Tuesday, January 5, 2010

Experiment 6 - Freescale MPX5010GSX Sensor

My initial experiment with using a pressure sensor for breath pressure detection didn't turn out so well, because the sensor I chose responded to a much higher pressure than I could produce. So I ordered a couple of lower pressure sensors to experiment with. The first one I'm trying is a Freescale MPX5010GSX. It costs more ($14 from Mouser) than the previous one I tried but it's not so expensive as to be unreasonable.

The sensor comes in a nice 6-pin package with leads that will plug right into a breadboard. Pin 1 has a little notch in it, so it's easy to identify. Pin 1 is the output, Pin 2 is ground, and pin 3 is a 5v supply voltage. Pins 4, 5, and 6 are labeled as V1, V2, Vex, but I'm not sure what those do. I left them floating.

To drive the input port, I created a "mouthpiece" of a 6-inch length of one-inch vinyl tubing (bought at the local Ace Hardware). I folded over one end and clamped it shut with a couple of clamps. Then I used an awl from an irrigation tubing kit to open a hole near the clamped-off end and attached a T-connector for 1/4" irrigation tubing. I attached one end of the T to the pressure sensor through a couple feet of 1/4" tubing (it fits perfectly over the sensor), and ran the other end of the T through about a foot of 1/4" tubing. This will be the "blow through" for the sensor, and by clamping it off partially, I can control how much air goes through the instrument.

Here's a picture:



The pressure sensor is on the breadboard at the bottom of the photograph. The tube to blow into is on the right, as is the dump tube. The orange clamps close off the end of the blow tube, forcing all of the air into the tubes that flow (a) to the pressure sensor and (b) to the dump tube.

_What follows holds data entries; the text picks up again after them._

import Summits.QuantumFields.YangMills.Theses.HyperbolicRegulator

/-!
# Birth skeleton (BC3) for crux `HyperbolicToTorus` — stmt-QuantumFields-15827
(route `HyperbolicRegulator`, rank 4; sub-problem `YangMills`; published as
`Cruxes/HyperbolicToTorus/Lines/birth.lean`)

Registrar `planner-skel-stmt-QuantumFields-15827-0`, 2026-08-17 (skeleton-register one-shot; route re-audit bin
REPAIRABLE). Crux decl: `Summit.QuantumFields.YangMills.Theses.HyperbolicRegulator.HyperbolicToTorus` — for every
compact simple `G`, faithful unitary `r` and EVERY admissible hyperbolic family `(V, E, Q, σ, τ, bd, cV, cE)` (finite
square complexes `S_(k,j)`, locally `ℤ²` off a `k`-net of degree-5 cones, Poincaré inequality at scale `k`, `ℤ²`-charts
of radius `k/4` at flat points; Wilson's `G`-theory in `r` on `S × S`): IF one rate `m(β) > 0` clusters all chart-read
gauge-invariant local observables for ALL curvature scales `k ≥ 8` at every `β ≥ β₁` (constants `C(β, k, A, B)`,
`j ≥ j₀`), THEN the `UniformLatticeGap` body holds for `r` (volume-uniform weak-coupling clustering of
`latticeConnectedCorr` on the tori `(2S+1)⁴`, `n ≤ S`). The route's own two-layer plan for this node is
`LocalLimitsAreWilsonGibbs → TorusIdentification`; this skeleton types exactly that seam, plus the one weakness the
typing of the crux creates (its constants may depend on the curvature scale).

## Why this cut (three stubs)

The intended proof (route header): the deep flat balls of radius `k/4` carry Wilson–DLR conditional laws, so `k → ∞`
local limits of the family are flat Gibbs states of Wilson's specification on `ℤ⁴` at the same `β`, clustering at the
inherited rate; identify them with the periodic-torus states and transfer the clustering to `latticeConnectedCorr`
with `S`-uniform constants. Typed against the crux this has three genuinely different parts:

* `stub_uniformConstants` — **constants uniform in the curvature scale** (size M–L; the typed weakness). The crux's
  hypothesis gives, at `β ≥ β₁`, one rate `m(β)` but a FREE constant `C(β, k, A, B)` for every curvature scale `k`;
  a local limit `k → ∞` at fixed separation inherits NOTHING from bounds whose constants may blow up with `k`. The stub
  upgrades (possibly at a larger threshold and a smaller rate) to ONE constant per pair `(A, B)` serving all `k ≥ 8`
  (`∃ C` before `∀ k`). Why it might fail: nothing in the hypotheses forces `sup_k C(β,k,A,B) < ∞`; a proof needs a
  covariance bootstrap for the finite-range reflection-positive Wilson field on the expander complex (Dobrushin–Shlosman
  / Martinelli–Olivieri type "weak mixing ⇒ strong mixing" upgrades are dimension- and geometry-sensitive) or the
  constants of `CurvatureUniformity` must be tracked — if neither is available this is the place where the tenure
  planner re-types `CurvatureUniformity` with `k`-uniform constants (then this stub is the identity). Sources:
  DobrushinShlosman1987 (completely analytical interactions), MartinelliOlivieri1994, Seiler1982 Ch. 2.
* `stub_localGibbsLimit` — **local limits are flat Wilson–Gibbs states clustering at the inherited rate** (size L;
  `LocalLimitsAreWilsonGibbs`). At fixed `β` and rate `m > 0`, `k`-UNIFORM-constant clustering of an admissible family
  yields a DLR state `μ ∈ ymGibbsMeasures r.ρ β` of Wilson's specification on `ℤ⁴` whose connected correlations of
  gauge-invariant local observables decay at rate `m` in the sup norm, uniformly in the base point
  (`IsClusteringGibbsState`). Mechanism: read the law of the configuration in the product chart at a deep point
  `(x_k, x'_k)` of `S_(k,j(k)) × S_(k,j(k))` (a flat `ℤ⁴` box of radius `k/4`, all six plaquette orientations realised
  by the three square sorts, ONE coupling `β`), extract a subsequential limit by compactness of `G^edges`
  (Riesz–Markov / Prokhorov, `G` compact metrisable from `IsCompactSimpleLieGroup`), check the DLR equations in every
  finite `Λ` from the finite-volume conditional laws inside the chart (finite range of `S_Λ`; Georgii Thm. 4.17 shape),
  and pass the clustering bound to the limit (graph distance inside a chart ≥ the `ℓ¹ ≥ ℓ^∞` chart distance for
  separations `< k/4`; charts at different flat base points differ by hypercubic motions, which permute `YMSpecies`).
  Why it might fail: chart transition maps are not axiomatised to be translations (only local graph isomorphisms),
  so base-point uniformity must come from the dihedral covariance of the species class; integrals are Bochner (bounded
  measurable cylinder observables, fine). Sources: Georgii2011 Thm. 4.17 / Def. 2.9, Seiler1982 Ch. 2,
  arXiv:1803.01950 §2, OsterwalderSeiler1978 §4.
* `stub_torusIdentification` — **a clustering flat Gibbs state at weak coupling IS the torus theory, with
  volume-uniform constants** (size L/open; `TorusIdentification`). For `β ≥ β₂(G, r)`: if Wilson's specification at
  `β` admits a DLR state clustering exponentially at rate `m` (base-point uniformly), then the periodic states on
  `(2S+1)⁴` cluster in Euclidean time at some rate `m' > 0` with per-pair constants and a pair-uniform volume
  threshold `S₁`, for all `n ≤ S` (exactly the `UniformLatticeGap` clause at `β`). Two sub-steps (deliberately ONE
  stub: the second is under-powered without the first): (a) identification — the torus states converge locally to `μ`
  (weak-coupling uniqueness among clustering states; reflection positivity + chessboard/transfer-matrix control of
  boundary influence), (b) transfer — vacuum dominance on the torus for `n ≤ S` (torelon sectors of mass
  `σ(β)(2S+1)`, wrap-around `e^{-m(2S+1-n)} ≤ e^{-m n}`), the 2001 ergodic-passage rows `W_fin⁰ ∧ (VD⁰) ⇒ gap`.
  Why it might fail (= the crux's): `ℤ⁴` Gibbs uniqueness at large `β` is open — several clustering phases would
  make the torus limit a non-clustering mixture (Ising-type obstruction; excluded only by belief for compact SIMPLE
  `G`, false scenarios exist at bulk first-order points for some `G` at intermediate `β`, hence `β ≥ β₂`);
  `S`-uniform constants need Casimir/vacuum dominance, not just a gap. Sources: OsterwalderSeiler1978 §§2–4,
  Seiler1982 Ch. 2, arXiv:1803.01950 §5, arXiv:2006.16229, DobrushinShlosman1987.

Composition `HyperbolicToTorus_of : stub₁ → stub₂ → stub₃ → HyperbolicToTorus` (hypotheses spelled
`__Registered.stub_X`, name-keyed abbreviations of the stub statements, for the native audit — device of the
registered birth skeletons, e.g. `Cruxes/ContinuumFromLatticeGap/Lines/birth.lean`) is proved WITHOUT `sorry`:
uniformise the constants (stub 1), take `β₀ := max β₁ β₂`, build the clustering flat Gibbs state at `(β, m(β))`
(stub 2) and identify it with the torus theory (stub 3). It concludes the route decl BY NAME. No stub is the crux
reworded: stub 1 lives entirely on the hyperbolic family (no torus), stub 2 produces an infinite-volume FLAT object
from the family (no torus), stub 3 never sees the family (flat DLR state ⇒ torus); none implies the crux or
`YangMills` on its own (BC3 probes below).

The hyperbolic-family vocabulary `Fam` / `Sp` below is, byte for byte, the `let Fam := …` / `let Sp := …` of the
three cruxes of the route file (rev 2, commit 923dcc990c10), made into named definitions so that the stub signatures
stay short; the composition bridges named and inlined vocabulary by definitional unfolding only.

## Disproof used / negatives

None relevant for THIS crux: `ledger crux ls stmt-QuantumFields-15827` showed no workfiles (no `Disproof.lean`, no
landed `Theorems/HyperbolicToTorus/Negative/*`) on 2026-08-17, and the five entries of
`ledger negatives --problem QuantumFields` (RobustYangMillsRG, DiagonalMirrorRP, AdaptiveCoarseSystem,
MultibosonLatticeGap, AdmissibleRootsExist) are unrelated to the stubs. Degenerate audit: every stub keeps
`IsCompactSimpleLieGroup G` (so `G` is Hausdorff second countable and `ymSpecification r.ρ β` is a genuine
specification — `isSpecification_ymSpecification_t2`; for a non-`T₀` group `ymGibbsMeasures` could be junk-empty);
`IsClusteringGibbsState` demands `μ ∈ ymGibbsMeasures` (hence a probability measure) AND a per-pair constant valid at
ALL base points and separations (at `v = 0` it forces `C ≥ |cov|`, so it is not vacuous and not unsatisfiable:
bounded observables); stub 3 carries its own threshold `β₂` (bulk first-order coexistence at intermediate `β` for some
`G` would otherwise refute it) and allows a smaller torus rate `m'`; stub 1 allows a larger threshold and a smaller
rate. Typing checklist 4c(ii): all integrands are bounded measurable cylinder functions under probability measures.

## BC3 audit (planner folder `bc/`, farm `lean check --json`, 2026-08-17)

This file: rc 0, errors [], sorries 3 = the three `stub_*` (the three `declaration uses sorry` warnings sit exactly
on `stub_uniformConstants`, `stub_localGibbsLimit`, `stub_torusIdentification`), zero elsewhere;
`#print axioms HyperbolicToTorus_of` = [propext, Classical.choice, Quot.sound] (no `sorryAx`). Probes (stub
statements re-declared as sorry-free defs `S_<stub>` in `bc/probes_literal.lean` / `bc/probes_bcmd.lean`, nothing
sorried imported): for every stub `S ∈ {uniformConstants, localGibbsLimit, torusIdentification}` both
`S → HyperbolicToTorus` and `S → _root_.YangMills` FAIL — literal form `first | exact? | simpa | aesop`: 6/6
"unsolved goals" (each after `aesop: failed to prove the goal after exhaustive search`, i.e. `exact?` and `simpa`
failed first); BC.md form `first | exact? | simpa [S] | (unfold S; simpa) | aesop` under `maxHeartbeats 400000`:
6/6 fail (stubs 1–2: deterministic heartbeat exhaustion in `whnf`/`isDefEq` of the unfolded family vocabulary;
stub 3: "unsolved goals" after exhaustive `aesop`). 12/12 probe examples fail: no stub is cheaply the crux or the
summit.
-/

noncomputable section
import Mathlib.Tactic.SplitIfs
import Summits.Ventures.CertifiedManyBodySolver.Downfold.RouterWordScore

/-!
# Router-word score, part 2: the `PARTIAL` characterisation behind the pre-registered tensions,
# the §7 R-clause arithmetic (ACCEPTANCE v1.3 R8), and the pre-registered A10 SHADOW decision rule

Venture CertifiedManyBodySolver, cell `pub/hubbard-downfold`, seat hubbard-downfold-score-2 (session g3);
namespace `Summit.Ventures.CertifiedManyBodySolver.Downfold.RouterScore` (continues
`RouterWordScore.lean`, p462277). Everything here is PROVED; nothing is about a material.

WHAT THIS IS NOT: not the scorer of record (deputy-2 `score.py` v1.3 bb3253669f8181ea is; mirrored by
`validation/score/router/router_score.py`), not a router amendment, and not physics. It is the kernel
reference for three ledger entries of `validation/score/PREREG.md` written BEFORE the events they score:

* §1 `outcome_partial_of_foreign_primary` — a word whose primary is none of the expected primaries but
  which CARRIES an expected primary scores `PARTIAL` (never `AGREE`, never `DISAGREE`). Instances by
  `decide`: the lead's PRE-REGISTERED HOLD-OUT CLASS EXPECTATION (PREREG Y37: a cuprate hold-out worded
  «UND:MIXED+1BH+3BE(+EPH)» against the curated [`1BH+3BE`]), lit-1's risk T1′ (Y39: «UND:MIXED+
  UND:MULTIORB+EPH» against [`UND:MULTIORB(+EPH)`]) and the router-line half of tension T(#29) (Y38).
* §2 `rPass agree other` — the §7 rung-1 clause «R ≥ 0.90» in integers, with the v1.3 R8 denominator
  (AGREE + PARTIAL + DISAGREE + ABSTAIN(uncoded)): `rPass_iff : rPass a k ↔ 9 * k ≤ a` — every non-AGREE
  cell in the denominator costs nine AGREE cells; today's tally `rPass 41 3`; the hold-out budget
  `rPass_three_add`.
* §3 the A10 EVALUATION PROTOCOL's decision rule P-A10.5 (PREREG §E 2026-08-26T20:4xZ, proposed to the
  lead and deputy-2 before any cuprate hold-out word exists) as a total function `recommend`:
  strictly more `AGREE` among the SHADOW words on the hold-out cells AND `noRegression` over every cell
  of record; theorems: ties keep (`recommend_self`), no-regression is reflexive and pointwise
  (`noRegression_iff_forall_zip`), and under it the AGREE count cannot drop
  (`agreeCount_le_of_noRegression`).
-/

namespace Summit.Ventures.CertifiedManyBodySolver.Downfold

namespace RouterScore

variable {α : Type*} [DecidableEq α]

/-! ## §1 Foreign primary with an expected primary carried ⇒ `PARTIAL` -/

section partialVerdict

variable (structural : α → Bool)

omit [DecidableEq α] in
/-- a full match pins the alternative's head to the emitted primary. [folklore] -/
theorem head_eq_of_fullMatch [DecidableEq α] {p : α} {tl a : List α}
    (h : fullMatch (p :: tl) a = true) : a.head? = some p := by
  simp only [fullMatch, Bool.and_eq_true, decide_eq_true_eq, List.head?_cons] at h
  exact h.1

/-- FOREIGN PRIMARY ⇒ `PARTIAL` (ACCEPTANCE §4.2, the clause the pre-registered tensions T1 NCCO,
Y37 cuprate hold-outs, Y39 BaK122 all land on): with a registered expectation and a closed structure
gate, if NO alternative has the emitted primary as its primary but SOME alternative's primary is among
the emitted words, the verdict is `PARTIAL`. [folklore] -/
theorem outcome_partial_of_foreign_primary {p : α} {tl : List α} {alts : List (List α)}
    (halts : alts ≠ []) (hgate : (structural p && !expectsStructural structural alts) = false)
    (hforeign : ∀ a ∈ alts, a.head? ≠ some p)
    (hcarried : ∃ a ∈ alts, primaryEmitted (p :: tl) a = true) :
    outcome structural (p :: tl) alts = .PARTIAL := by
  rw [outcome_cons, if_neg halts, if_neg (by simp [hgate])]
  have hm : ¬ alts.any (fullMatch (p :: tl)) = true := by
    intro h
    rw [List.any_eq_true] at h
    obtain ⟨a, ha, hfa⟩ := h
    exact hforeign a ha (head_eq_of_fullMatch hfa)
  have hq : alts.any (primaryEmitted (p :: tl)) = true := by
    rw [List.any_eq_true]
    exact hcarried
  rw [if_neg hm, if_pos hq]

I then wrote a small Arduino sketch that printed the values on analog port 2 every 100 milliseconds and ran it.

(Sketch)


/*

Print values received from a Freescale MPX5010GSX pressure sensor

Gordon Good (velo27 yahoo com)

*/
const int SENSOR_PIN = 2; // Sensor Vout on analog input 2

void setup() {
Serial.begin(9600);
}


void loop() {
int pVal = analogRead(SENSOR_PIN);
Serial.println(pVal);
delay(100);
}



Results:

With the dump port completely closed off, and blowing my brains out, the highest reading I can get is about 1015, not much below the maximum sensor value of 1023. With the dump port wide open, the max value is about 650. Wide open feels pretty good to me in terms of how hard I'm blowing, so I think we're in the ballpark with this sensor.

So, in other words, a comfortable "loud blow" for me, with a comfortable amount of air dumped, produces a value of about 1/2 scale on a 10 kilopascal sensor. Assuming the response is linear, the pressure I'm producing is about 5 kilopascals.